■ TASK DETAILS ■
Report only the number of lines in the records that contain the word "proved".

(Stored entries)
───
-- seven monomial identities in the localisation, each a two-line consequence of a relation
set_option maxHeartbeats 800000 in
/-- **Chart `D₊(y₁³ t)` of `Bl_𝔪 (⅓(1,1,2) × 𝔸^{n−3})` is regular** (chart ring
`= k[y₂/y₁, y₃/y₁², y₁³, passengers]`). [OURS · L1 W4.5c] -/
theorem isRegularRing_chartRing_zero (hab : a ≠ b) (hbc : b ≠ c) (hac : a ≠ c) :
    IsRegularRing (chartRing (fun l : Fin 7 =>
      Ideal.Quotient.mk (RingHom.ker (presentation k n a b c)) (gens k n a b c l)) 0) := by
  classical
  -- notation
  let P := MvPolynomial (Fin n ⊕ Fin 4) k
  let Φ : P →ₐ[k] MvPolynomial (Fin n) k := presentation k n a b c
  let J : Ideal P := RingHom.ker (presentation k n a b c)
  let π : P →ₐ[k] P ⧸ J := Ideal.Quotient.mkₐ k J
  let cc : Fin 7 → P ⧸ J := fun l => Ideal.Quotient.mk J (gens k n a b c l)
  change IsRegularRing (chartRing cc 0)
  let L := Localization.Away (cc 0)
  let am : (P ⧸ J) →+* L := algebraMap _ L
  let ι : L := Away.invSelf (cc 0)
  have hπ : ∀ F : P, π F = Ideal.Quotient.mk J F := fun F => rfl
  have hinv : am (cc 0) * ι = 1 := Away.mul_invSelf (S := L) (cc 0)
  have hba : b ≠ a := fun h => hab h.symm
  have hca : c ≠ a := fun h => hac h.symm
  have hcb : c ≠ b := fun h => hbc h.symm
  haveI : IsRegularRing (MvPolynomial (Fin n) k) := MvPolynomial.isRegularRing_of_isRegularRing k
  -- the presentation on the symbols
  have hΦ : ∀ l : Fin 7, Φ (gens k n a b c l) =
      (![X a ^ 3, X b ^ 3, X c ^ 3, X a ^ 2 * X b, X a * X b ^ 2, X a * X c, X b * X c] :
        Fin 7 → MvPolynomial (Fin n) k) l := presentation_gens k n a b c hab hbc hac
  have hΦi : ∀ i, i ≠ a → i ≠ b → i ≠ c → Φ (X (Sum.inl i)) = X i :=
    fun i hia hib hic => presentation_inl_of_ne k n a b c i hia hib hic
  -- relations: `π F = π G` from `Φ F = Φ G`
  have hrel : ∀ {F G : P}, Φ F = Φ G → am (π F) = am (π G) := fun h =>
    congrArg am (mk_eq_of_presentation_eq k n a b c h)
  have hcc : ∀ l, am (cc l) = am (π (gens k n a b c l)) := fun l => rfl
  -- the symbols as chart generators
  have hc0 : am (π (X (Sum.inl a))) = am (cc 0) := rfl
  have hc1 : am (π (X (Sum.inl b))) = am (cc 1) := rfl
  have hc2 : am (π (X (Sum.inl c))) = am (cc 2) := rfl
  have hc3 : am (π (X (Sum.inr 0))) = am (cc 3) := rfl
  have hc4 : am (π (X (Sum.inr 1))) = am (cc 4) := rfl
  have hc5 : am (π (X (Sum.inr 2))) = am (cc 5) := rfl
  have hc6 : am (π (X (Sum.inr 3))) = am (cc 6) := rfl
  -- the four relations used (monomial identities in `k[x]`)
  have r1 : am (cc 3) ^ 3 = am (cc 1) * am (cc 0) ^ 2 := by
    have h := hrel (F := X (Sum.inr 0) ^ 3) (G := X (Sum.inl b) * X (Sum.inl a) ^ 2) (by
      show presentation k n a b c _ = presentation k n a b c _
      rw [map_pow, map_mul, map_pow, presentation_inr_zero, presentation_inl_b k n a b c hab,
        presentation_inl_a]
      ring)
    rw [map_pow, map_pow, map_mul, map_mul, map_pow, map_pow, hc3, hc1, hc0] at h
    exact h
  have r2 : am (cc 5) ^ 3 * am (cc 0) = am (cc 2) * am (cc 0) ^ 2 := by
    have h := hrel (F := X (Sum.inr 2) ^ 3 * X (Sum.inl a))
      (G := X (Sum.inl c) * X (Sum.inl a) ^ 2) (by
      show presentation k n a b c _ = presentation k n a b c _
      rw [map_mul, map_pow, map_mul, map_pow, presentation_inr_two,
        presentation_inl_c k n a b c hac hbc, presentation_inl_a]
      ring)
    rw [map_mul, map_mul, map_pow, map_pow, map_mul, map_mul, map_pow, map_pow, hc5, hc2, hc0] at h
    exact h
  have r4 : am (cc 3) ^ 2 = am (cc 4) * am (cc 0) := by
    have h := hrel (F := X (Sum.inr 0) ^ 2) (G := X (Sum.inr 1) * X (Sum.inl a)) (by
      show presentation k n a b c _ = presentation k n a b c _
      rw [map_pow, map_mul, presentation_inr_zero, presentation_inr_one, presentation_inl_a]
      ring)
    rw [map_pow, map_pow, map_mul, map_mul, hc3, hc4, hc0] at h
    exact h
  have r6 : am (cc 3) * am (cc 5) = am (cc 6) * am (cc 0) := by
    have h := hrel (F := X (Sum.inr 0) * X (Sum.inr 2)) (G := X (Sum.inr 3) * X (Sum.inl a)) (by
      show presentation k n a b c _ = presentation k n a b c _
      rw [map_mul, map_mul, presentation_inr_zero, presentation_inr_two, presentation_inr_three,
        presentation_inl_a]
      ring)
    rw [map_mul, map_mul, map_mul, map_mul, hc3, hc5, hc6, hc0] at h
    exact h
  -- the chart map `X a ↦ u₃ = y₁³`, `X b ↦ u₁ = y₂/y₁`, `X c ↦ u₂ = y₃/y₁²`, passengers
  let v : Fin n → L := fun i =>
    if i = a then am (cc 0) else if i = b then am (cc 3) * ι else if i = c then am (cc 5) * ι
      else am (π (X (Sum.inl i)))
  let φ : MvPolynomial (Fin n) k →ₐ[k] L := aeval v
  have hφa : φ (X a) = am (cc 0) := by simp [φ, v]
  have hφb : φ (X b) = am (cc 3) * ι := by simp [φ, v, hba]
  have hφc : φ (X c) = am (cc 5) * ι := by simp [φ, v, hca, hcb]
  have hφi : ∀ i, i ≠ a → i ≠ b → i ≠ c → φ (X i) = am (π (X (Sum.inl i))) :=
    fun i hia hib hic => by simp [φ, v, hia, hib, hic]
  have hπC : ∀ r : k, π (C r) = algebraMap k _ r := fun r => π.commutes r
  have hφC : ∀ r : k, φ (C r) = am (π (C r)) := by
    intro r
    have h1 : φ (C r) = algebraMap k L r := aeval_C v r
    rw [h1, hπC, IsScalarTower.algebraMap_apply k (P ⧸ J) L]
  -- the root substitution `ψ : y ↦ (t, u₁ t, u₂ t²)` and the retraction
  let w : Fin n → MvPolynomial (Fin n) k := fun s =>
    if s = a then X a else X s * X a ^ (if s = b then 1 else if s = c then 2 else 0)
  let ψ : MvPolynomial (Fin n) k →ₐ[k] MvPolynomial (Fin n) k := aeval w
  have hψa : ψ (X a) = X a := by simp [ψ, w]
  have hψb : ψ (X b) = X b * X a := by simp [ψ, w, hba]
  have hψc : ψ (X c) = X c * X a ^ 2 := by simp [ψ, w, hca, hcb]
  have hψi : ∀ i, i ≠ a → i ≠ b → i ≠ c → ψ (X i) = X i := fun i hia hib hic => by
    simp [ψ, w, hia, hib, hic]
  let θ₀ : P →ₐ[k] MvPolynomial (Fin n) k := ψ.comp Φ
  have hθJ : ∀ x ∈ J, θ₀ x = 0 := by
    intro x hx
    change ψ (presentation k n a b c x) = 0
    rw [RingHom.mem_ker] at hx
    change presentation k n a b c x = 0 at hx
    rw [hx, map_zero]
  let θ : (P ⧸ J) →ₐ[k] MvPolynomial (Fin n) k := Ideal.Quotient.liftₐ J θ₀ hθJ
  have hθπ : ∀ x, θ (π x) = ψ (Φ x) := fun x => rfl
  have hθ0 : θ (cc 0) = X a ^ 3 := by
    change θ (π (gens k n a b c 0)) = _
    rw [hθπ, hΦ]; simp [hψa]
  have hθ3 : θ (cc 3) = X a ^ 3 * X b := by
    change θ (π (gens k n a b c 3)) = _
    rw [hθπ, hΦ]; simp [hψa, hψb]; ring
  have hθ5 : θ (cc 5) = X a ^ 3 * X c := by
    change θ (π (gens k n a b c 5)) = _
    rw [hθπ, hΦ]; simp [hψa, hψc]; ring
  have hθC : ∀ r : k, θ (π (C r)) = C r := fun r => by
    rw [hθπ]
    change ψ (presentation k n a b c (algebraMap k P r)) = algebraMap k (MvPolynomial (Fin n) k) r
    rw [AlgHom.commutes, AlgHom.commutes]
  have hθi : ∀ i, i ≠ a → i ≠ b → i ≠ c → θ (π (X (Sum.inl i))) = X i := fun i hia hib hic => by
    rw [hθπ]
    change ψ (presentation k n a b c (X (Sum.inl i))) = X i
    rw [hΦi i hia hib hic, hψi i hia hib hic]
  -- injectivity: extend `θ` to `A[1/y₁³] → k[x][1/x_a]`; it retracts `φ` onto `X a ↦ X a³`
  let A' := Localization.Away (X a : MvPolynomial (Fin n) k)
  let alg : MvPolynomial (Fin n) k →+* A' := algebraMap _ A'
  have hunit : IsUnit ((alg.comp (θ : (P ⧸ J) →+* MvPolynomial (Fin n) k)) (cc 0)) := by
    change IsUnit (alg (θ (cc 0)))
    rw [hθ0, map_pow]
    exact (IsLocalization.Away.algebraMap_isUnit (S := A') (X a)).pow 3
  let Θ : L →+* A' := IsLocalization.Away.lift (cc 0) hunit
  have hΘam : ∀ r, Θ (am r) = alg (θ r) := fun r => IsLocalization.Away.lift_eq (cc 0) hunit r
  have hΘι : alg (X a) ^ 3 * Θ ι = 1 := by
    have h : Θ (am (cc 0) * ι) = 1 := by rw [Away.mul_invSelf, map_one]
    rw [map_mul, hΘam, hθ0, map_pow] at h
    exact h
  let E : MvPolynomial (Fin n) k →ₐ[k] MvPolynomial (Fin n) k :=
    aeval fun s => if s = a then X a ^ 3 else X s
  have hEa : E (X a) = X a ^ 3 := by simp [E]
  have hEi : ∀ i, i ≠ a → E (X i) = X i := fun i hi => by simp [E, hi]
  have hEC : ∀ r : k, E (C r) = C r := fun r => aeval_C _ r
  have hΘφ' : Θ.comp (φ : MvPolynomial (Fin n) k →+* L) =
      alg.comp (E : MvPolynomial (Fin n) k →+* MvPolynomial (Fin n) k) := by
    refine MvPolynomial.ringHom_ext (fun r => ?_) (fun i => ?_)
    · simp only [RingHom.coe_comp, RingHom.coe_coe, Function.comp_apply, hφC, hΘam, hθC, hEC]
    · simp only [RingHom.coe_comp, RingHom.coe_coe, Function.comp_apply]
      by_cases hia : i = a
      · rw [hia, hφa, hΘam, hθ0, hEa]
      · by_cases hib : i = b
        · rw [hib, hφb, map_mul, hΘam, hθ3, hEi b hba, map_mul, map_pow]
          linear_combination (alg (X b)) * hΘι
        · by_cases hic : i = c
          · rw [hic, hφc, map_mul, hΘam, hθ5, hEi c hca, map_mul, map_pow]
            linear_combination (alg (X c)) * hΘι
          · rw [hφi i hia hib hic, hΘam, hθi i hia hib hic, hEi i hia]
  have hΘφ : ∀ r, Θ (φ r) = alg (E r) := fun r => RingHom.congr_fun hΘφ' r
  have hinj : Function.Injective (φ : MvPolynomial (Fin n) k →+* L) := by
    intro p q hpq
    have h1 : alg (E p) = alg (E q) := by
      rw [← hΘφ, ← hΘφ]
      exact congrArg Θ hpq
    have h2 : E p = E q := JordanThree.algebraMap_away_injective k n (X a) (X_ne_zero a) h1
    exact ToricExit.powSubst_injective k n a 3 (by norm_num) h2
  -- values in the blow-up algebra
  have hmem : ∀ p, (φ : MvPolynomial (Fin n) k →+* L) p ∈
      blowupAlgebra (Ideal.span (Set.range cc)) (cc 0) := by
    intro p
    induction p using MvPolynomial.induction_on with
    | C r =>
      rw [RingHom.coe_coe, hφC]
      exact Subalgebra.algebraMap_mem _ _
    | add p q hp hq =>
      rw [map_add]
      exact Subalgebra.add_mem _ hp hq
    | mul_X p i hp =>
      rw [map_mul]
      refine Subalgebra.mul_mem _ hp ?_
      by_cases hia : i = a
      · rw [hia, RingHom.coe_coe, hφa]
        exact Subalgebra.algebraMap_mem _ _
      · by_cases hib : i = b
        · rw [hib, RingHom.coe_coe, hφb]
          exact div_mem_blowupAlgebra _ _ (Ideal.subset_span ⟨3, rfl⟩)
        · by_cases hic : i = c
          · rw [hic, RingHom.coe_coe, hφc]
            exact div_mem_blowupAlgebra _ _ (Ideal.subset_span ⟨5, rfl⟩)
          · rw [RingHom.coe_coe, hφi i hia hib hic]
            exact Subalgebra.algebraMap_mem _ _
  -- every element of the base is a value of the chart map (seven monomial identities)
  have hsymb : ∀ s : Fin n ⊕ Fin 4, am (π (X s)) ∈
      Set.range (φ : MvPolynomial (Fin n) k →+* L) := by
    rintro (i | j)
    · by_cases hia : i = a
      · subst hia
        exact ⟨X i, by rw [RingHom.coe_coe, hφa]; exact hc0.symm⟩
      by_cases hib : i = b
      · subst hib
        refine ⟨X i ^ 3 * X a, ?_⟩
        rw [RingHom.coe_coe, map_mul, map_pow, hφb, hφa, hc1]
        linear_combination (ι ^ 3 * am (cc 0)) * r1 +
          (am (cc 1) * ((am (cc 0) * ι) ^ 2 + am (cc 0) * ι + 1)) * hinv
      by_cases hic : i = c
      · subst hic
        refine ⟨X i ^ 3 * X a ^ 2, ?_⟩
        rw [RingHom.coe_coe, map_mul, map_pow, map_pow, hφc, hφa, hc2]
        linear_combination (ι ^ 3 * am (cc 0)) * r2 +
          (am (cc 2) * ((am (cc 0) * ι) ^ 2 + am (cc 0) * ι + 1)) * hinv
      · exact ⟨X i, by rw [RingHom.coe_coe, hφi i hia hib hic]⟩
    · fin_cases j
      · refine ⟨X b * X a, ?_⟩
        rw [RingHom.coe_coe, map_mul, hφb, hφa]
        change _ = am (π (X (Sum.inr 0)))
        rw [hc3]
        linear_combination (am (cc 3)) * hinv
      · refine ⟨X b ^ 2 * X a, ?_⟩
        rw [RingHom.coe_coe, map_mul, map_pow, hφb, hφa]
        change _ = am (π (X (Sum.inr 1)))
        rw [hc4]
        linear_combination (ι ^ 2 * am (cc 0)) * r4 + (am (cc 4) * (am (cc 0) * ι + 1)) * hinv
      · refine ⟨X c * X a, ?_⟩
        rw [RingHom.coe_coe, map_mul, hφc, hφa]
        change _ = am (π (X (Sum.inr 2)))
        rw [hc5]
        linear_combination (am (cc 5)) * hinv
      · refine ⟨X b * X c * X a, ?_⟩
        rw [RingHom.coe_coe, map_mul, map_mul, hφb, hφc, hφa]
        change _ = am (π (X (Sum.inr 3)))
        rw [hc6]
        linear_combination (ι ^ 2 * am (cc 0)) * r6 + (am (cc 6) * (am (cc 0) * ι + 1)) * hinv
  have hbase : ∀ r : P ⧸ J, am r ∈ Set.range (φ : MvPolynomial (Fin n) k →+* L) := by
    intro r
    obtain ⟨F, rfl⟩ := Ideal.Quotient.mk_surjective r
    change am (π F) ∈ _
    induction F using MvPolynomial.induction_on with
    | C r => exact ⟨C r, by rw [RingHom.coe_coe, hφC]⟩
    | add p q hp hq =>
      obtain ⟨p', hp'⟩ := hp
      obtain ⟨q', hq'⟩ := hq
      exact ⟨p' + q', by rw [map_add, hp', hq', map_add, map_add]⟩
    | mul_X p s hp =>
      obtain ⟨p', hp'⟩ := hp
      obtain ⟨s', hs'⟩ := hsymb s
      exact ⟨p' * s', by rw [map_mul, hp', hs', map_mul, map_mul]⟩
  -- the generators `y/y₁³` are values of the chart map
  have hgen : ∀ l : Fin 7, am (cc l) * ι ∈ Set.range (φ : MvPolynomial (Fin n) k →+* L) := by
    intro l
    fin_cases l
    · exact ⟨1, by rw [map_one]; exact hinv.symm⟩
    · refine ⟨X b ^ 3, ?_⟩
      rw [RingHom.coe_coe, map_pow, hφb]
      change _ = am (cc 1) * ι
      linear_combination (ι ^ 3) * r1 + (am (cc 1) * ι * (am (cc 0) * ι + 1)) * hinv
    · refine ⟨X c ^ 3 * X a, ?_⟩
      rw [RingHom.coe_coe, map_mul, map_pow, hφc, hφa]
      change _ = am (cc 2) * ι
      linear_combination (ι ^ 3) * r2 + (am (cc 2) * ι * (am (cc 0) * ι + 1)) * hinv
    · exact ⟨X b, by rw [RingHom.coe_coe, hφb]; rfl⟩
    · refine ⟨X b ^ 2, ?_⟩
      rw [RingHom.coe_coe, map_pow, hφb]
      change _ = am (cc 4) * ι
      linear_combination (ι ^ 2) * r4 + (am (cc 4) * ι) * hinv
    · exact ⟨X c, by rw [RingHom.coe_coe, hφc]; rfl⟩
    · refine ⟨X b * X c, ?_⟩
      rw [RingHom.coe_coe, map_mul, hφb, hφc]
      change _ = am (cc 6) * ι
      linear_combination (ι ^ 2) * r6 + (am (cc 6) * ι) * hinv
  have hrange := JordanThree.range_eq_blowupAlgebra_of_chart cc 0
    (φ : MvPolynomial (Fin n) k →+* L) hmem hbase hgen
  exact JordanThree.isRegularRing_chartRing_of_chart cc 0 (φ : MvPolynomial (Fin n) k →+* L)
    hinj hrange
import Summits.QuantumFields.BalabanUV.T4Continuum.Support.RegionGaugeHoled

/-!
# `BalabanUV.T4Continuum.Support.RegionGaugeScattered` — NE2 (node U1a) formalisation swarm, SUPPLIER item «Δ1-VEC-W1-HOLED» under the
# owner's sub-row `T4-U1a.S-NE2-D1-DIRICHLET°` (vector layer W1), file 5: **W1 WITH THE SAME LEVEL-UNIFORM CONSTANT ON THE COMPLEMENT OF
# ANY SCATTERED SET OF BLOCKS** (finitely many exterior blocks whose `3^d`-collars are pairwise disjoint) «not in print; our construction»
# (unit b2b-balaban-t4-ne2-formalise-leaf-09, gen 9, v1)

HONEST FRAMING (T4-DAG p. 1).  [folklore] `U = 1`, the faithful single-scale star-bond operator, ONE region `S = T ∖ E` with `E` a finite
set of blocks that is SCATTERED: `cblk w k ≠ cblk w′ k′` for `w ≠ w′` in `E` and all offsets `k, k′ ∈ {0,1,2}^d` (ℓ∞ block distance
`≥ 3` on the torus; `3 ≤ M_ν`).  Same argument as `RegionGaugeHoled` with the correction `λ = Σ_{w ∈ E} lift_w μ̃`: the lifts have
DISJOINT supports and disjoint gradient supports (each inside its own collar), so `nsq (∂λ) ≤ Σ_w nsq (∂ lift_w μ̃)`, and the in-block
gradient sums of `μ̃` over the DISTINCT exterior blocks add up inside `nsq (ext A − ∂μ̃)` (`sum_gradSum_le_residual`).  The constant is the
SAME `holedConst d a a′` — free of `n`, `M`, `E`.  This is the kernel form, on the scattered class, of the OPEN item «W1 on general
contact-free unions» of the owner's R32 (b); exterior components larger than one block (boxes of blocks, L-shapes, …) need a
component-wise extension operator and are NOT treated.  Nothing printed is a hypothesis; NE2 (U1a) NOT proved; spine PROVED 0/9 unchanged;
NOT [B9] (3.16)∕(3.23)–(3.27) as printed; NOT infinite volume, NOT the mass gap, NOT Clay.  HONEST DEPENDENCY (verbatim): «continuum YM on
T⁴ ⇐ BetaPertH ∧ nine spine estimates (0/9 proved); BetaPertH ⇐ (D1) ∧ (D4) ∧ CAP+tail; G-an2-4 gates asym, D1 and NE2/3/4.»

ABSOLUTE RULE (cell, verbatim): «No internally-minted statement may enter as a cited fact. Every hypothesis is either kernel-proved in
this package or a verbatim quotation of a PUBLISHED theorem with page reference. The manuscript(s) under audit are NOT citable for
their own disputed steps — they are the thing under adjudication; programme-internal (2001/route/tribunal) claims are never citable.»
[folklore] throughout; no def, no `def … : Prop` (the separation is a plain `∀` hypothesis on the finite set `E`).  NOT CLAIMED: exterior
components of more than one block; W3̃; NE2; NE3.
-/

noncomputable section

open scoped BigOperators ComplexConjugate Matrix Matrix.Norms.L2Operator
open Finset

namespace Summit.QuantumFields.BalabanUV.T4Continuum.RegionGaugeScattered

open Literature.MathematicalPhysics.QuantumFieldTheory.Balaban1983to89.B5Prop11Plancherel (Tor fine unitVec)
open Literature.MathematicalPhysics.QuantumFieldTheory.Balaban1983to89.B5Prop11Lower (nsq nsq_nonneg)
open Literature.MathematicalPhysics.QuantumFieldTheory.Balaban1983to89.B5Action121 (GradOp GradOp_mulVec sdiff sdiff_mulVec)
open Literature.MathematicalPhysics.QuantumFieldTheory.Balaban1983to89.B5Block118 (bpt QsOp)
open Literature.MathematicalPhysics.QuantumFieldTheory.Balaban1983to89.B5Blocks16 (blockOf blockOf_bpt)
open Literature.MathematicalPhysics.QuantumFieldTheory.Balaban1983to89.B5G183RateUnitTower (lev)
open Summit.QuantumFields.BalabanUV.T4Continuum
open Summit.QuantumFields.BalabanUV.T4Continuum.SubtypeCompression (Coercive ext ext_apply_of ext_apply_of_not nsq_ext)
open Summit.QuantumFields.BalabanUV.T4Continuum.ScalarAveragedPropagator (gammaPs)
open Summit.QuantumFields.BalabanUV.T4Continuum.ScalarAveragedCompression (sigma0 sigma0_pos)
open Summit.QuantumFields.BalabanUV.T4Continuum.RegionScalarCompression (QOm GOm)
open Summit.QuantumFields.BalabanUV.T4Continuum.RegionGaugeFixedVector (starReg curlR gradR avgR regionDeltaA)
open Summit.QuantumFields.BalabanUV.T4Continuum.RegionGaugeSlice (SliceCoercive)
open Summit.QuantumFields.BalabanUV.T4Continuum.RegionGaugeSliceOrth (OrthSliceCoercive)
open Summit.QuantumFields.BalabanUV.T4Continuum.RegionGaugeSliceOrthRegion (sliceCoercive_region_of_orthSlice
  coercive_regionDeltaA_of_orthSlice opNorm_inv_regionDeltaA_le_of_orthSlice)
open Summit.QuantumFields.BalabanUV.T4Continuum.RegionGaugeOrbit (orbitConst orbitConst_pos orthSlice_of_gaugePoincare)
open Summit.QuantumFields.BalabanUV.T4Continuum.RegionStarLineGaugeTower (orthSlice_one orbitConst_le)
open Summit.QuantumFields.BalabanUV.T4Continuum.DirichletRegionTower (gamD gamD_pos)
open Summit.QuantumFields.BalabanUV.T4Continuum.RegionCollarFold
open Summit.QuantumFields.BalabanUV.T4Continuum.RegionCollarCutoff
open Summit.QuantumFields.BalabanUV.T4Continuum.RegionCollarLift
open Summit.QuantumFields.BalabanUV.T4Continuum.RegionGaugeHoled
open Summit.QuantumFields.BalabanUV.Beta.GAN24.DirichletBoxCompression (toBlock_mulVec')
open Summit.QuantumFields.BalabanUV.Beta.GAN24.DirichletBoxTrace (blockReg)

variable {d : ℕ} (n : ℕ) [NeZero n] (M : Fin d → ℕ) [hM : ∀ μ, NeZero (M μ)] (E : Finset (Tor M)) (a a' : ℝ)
───
■ WRITTEN ANSWER ■
3